The knife has been sharpened once and lightly at that.
Could this be a grind issue beginning to show? Check out the light peering through towards the heel. Say it ain't so! 


http://m.flickr.com/photos/[email protected]/5962574148/lightbox/


----------



## JBroida (Jul 21, 2011)

90% of the time when i see stuff like that, its user error in sharpening... no big deal to fix


----------



## bprescot (Jul 21, 2011)

That's a lot of light for a light sharpening... Something doesn't seem right to me. I mean, it's super easy to neglect the heel sometimes, especially if you use full sweeps. But that would mean you moved a TON of metal. Might simply be that the heel was left a bit low, as well. I've seen that on a number of lower-end knives, not so much once you start moving up the quality ladder, though. But I doubt a light sharpening session would be enough to break that far into an overgrind... I guess I'm not too certain what might be going on here without some additional shots or info.


----------



## TamanegiKin (Jul 21, 2011)

JBroida said:


> 90% of the time when i see stuff like that, its user error in sharpening... no big deal to fix


 
I'd rather it be a mistake on my part. What would cause this? Or are there multiple causes?


----------



## stevenStefano (Jul 21, 2011)

Does it still cut ok or does it accordian there? I do this sometimes when I'm using a ceramic hone a lot and am lazy by not starting at the very heel of the knife


----------



## TamanegiKin (Jul 21, 2011)

stevenStefano said:


> Does it still cut ok or does it accordian there? I do this sometimes when I'm using a ceramic hone a lot and am lazy by not starting at the very heel of the knife


 
It did it a couple times, that's when I went in for a closer look.
So "heel neglect" can cause this? I coulda sworn I was sharpening evenly.


----------



## stevenStefano (Jul 21, 2011)

TamanegiKin said:


> So "heel neglect" can cause this? I coulda sworn I was sharpening evenly.

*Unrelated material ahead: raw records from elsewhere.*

omit [DecidableEq ι] in
/-- A mixed monomial of the blocked variables is a mixed monomial of the block variables: `∏_i a_{b i}^{j_i} = ∏_c a_c^{Σ_{i : b i = c} j_i}`.
[bookkeeping] -/
theorem prod_pow_blockEmbed (b : ι → κ) (a : κ → ℝ) (j : ι → ℕ) :
    ∏ i, a (b i) ^ j i = ∏ c, a c ^ (∑ i ∈ Finset.univ.filter (fun i => b i = c), j i) := by
  rw [← Finset.prod_fiberwise Finset.univ b (fun i => a (b i) ^ j i)]
  refine Finset.prod_congr rfl fun c _ => ?_
  have h1 : ∀ i ∈ Finset.univ.filter (fun i => b i = c), a (b i) ^ j i = a c ^ j i :=
    fun i hi => by rw [(Finset.mem_filter.1 hi).2]
  rw [Finset.prod_congr rfl h1, Finset.prod_pow_eq_pow_sum]

omit [DecidableEq ι] in
/-- ★ **MIXED-MOMENT CLOSENESS TRANSFERS UNDER BLOCKING.**  If `P, Q` on `ℝ^κ` carried by the cube have ALL mixed moments `r`-close, so do their
push-forwards under the block map `a ↦ (a_{b i})_i` on `ℝ^ι` — every exponent vector `j : ι → ℕ` is read as the exponent vector
`c ↦ Σ_{b i = c} j_i` on `κ`. [folklore] -/
theorem moments_close_map_blockEmbed (b : ι → κ) {P Q : Measure (κ → ℝ)}
    {r : ℝ} (hmom : ∀ j : κ → ℕ, |∫ a, ∏ c, a c ^ j c ∂P - ∫ a, ∏ c, a c ^ j c ∂Q| ≤ r) (j : ι → ℕ) :
    |∫ x, ∏ i, x i ^ j i ∂(P.map fun (a : κ → ℝ) (i : ι) => a (b i)) -
        ∫ x, ∏ i, x i ^ j i ∂(Q.map fun (a : κ → ℝ) (i : ι) => a (b i))| ≤ r := by
  have hc : Continuous fun x : ι → ℝ => ∏ i, x i ^ j i := continuous_finsetProd _ fun i _ => (continuous_apply i).pow _
  rw [integral_map_blockEmbed b P hc, integral_map_blockEmbed b Q hc]
  simp only [prod_pow_blockEmbed b]
  exact hmom _

omit [DecidableEq ι] in
/-- The additive statistic of the blocked variables is a weighted additive statistic of the block variables:
`Σ_i ψ_{b i}(a_{b i}) = Σ_c n_c·ψ_c(a_c)`, `n_c = #{i : b i = c}`. [bookkeeping] -/
theorem sum_comp_blockEmbed (b : ι → κ) (ψ : κ → ℝ → ℝ) (a : κ → ℝ) :
    ∑ i, ψ (b i) (a (b i)) = ∑ c, ((Finset.univ.filter fun i => b i = c).card : ℝ) * ψ c (a c) := by
  rw [← Finset.sum_fiberwise Finset.univ b (fun i => ψ (b i) (a (b i)))]
  refine Finset.sum_congr rfl fun c _ => ?_
  have h1 : ∀ i ∈ Finset.univ.filter (fun i => b i = c), ψ (b i) (a (b i)) = ψ c (a c) :=
    fun i hi => by rw [(Finset.mem_filter.1 hi).2]
  rw [Finset.sum_congr rfl h1, Finset.sum_const, nsmul_eq_mul]

omit [DecidableEq ι] in
/-- ★ **A LINK OF THE BLOCKED STATISTIC INTEGRATES AS A LINK OF THE WEIGHTED BLOCK STATISTIC.**  For continuous `g` and `ψ_c`:
`∫ g(Σ_i ψ_{b i}(x_i)) d(P∘blockEmbed⁻¹) = ∫ g(Σ_c n_c ψ_c(a_c)) dP`. [folklore] -/
theorem integral_comp_stat_map_blockEmbed (b : ι → κ) (P : Measure (κ → ℝ)) {ψ : κ → ℝ → ℝ} (hψ : ∀ c, Continuous (ψ c))
    {g : ℝ → ℝ} (hg : Continuous g) :
    ∫ x, g (∑ i, ψ (b i) (x i)) ∂(P.map fun (a : κ → ℝ) (i : ι) => a (b i)) =
      ∫ a, g (∑ c, ((Finset.univ.filter fun i => b i = c).card : ℝ) * ψ c (a c)) ∂P := by
  have hc : Continuous fun x : ι → ℝ => g (∑ i, ψ (b i) (x i)) :=
    hg.comp (continuous_finsetSum _ fun i _ => (hψ (b i)).comp (continuous_apply i))
  rw [integral_map_blockEmbed b P hc]
  refine integral_congr_ae (Filter.Eventually.of_forall fun a => ?_)
  simp only [sum_comp_blockEmbed b ψ a]
import Mathlib
import Literature.AlgebraicGeometry.Resolution.NonRationalShiftSurvival
import Literature.AlgebraicGeometry.Resolution.NonRationalStepPrepared
import Literature.AlgebraicGeometry.Resolution.PointStepPrepared
import Literature.AlgebraicGeometry.Resolution.InitialFormsChangeOfParameters
import Literature.AlgebraicGeometry.Resolution.VertexDissolution
import HarnessLib

/-!
# One point blowing up at a NON-RATIONAL very near point: the prepared `β`-drop, solvable case and
# the full step

Topic: `Literature/AlgebraicGeometry/Resolution`. The non-rational point step of Cossart–Piltant 2008,
proof of Lemma 4.5 (2), pp. 12–14 («we now assume that `x′` is not rational over `x`. The problem is
that, in general, `Δ(E′; u′₁, v′; z′)` is not prepared … let `w′ = z′ + θ′` be such that
`Δ(E′; u′₁, v′; w′)` is prepared», (18)–(25)) and of Cossart–Jannsen–Saito, LNM 2270, Ch. 14 =
arXiv 0905.2191 §13 (Proposition 14.3, Theorem 14.4 «`β_{x_q}(X_q, Z_q) < β_x(X, Z)`», Lemmas
14.7–14.11), when the transported system `c′ = (y′, φ u₁, P(t))` IS solvable at its vertex `v′`.
We follow a variant of CJS's route that stays at `x′`: ITERATED DISSOLUTION with polynomial lifts
`A(t)`, `deg Ā < d` (`hκ : k(x′) = k(x)(t̄)`, CJS (C1)–(C3)), each step `Ψ ↦ Ψ + A·P^b`; the line
`x₁ = δ − 1` always survives with `d·β ≤ max(γ⁺, L·deg Ψ̄)` (`exists_pts_line_nr_shift`), the integer
values satisfy `L d b ≤ γ⁺s` and strictly increase, and the terminal system is `𝐯`-prepared with
`β⋆ < β` (`β > 1` as `α < 1`, `δ ≥ 2`, `d ≥ 2`). ASSEMBLY of PROVED tree lemmas (no facts, no
definitions): `exists_pts_line_nr_shift`, `VertexDissolution.{span_triple_shiftZ,
forall_pts_shiftZ_of_forall_pts, lt_of_mem_pts_shiftZ_of_isSolvableAt}`, `hironakaTauAt_eq_of_rsop`,
`hasMonic_of_sub_mem_weightedIdealW`, `exists_readapt`, `exists_wMinusPrepared`, and case (A)
`exists_prepared_label_nonRationalStep_of_vPrepared`:

* `shiftZ_shiftMon_nr_shift`, `shiftZ_shiftMon_nr_zero` — bookkeeping of shifted systems;
* `exists_lift_natDegree_lt` — lifts `λ = Ā(t̄)`, `deg Ā < d`, from `hκ`;
* `alphaS_betaS_of_line_point`, `nr_shift_step` (ONE DISSOLUTION, `β` strictly up), `nr_shift_iterate`;
* `exists_prepared_label_nonRationalStep_of_not_vPrepared` — **case (B)**;
* `exists_prepared_label_nonRationalStep` — **THE NON-RATIONAL POINT STEP**: input at `x` a label
  `c = (y, u₁, u₂)`, `J ⊆ 𝔪^μ` of order exactly `μ`, adapted, `w⁻`-prepared, quasi-isolated; the
  non-rational chart of degree `d ≥ 2` with `k(x′) = k(x)(t̄)`; `J′` very near (`J′ ⊆ 𝔪′^μ`, `τ′ = 1`).
  Output: an adapted, `𝐯`- and `w⁻`-prepared label at `x′` with `α⋆ + L = δ` and **`β⋆ < β`**.

AI-written; weaker than expert review.

## Sources

* V. Cossart, O. Piltant, J. Algebra 320 (2008), proof of Lemma 4.5 (2), pp. 12–14, (16)–(25).
  [CossartPiltant2008]
* V. Cossart, U. Jannsen, S. Saito, LNM 2270 (2020), Ch. 14: Prop. 14.3, Thm. 14.4, Lemmas 14.7–14.11.
  [CossartJannsenSaito2020]
-/

noncomputable section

I think Jon could answer than better than I. In my experience I notice if you use a ceramic rod on a carbon knife in particular you have to be a little more careful to start off at the very end. It is no big deal and takes about 5 mins to fix, it just comes from being lazy


----------



## JBroida (Jul 21, 2011)

TamanegiKin said:


> It did it a couple times, that's when I went in for a closer look.
> So "heel neglect" can cause this? I coulda sworn I was sharpening evenly.


 
totally possible... i see it often


----------



## Dave Martell (Jul 21, 2011)

Ummmm.....I'm not feeling so good about that myself. 

Take a straight edge to the sides of the knife right above the edge (over the holes) and see if any light shines through. Also, look down the edge (edge up) on both sides and look for waves.


----------



## TamanegiKin (Jul 21, 2011)

So, it ain't so after all. It was an error on my part and not paying close enough attention to the heel.
I feel silly about it but I feel I learned an important lesson in knife sharpening today. Thanks to all who replied to this post, it was most helpful. Here is a pic of the knife fresh off the stones, a bit blurry but you can see its flat at the heel now. My bad lol.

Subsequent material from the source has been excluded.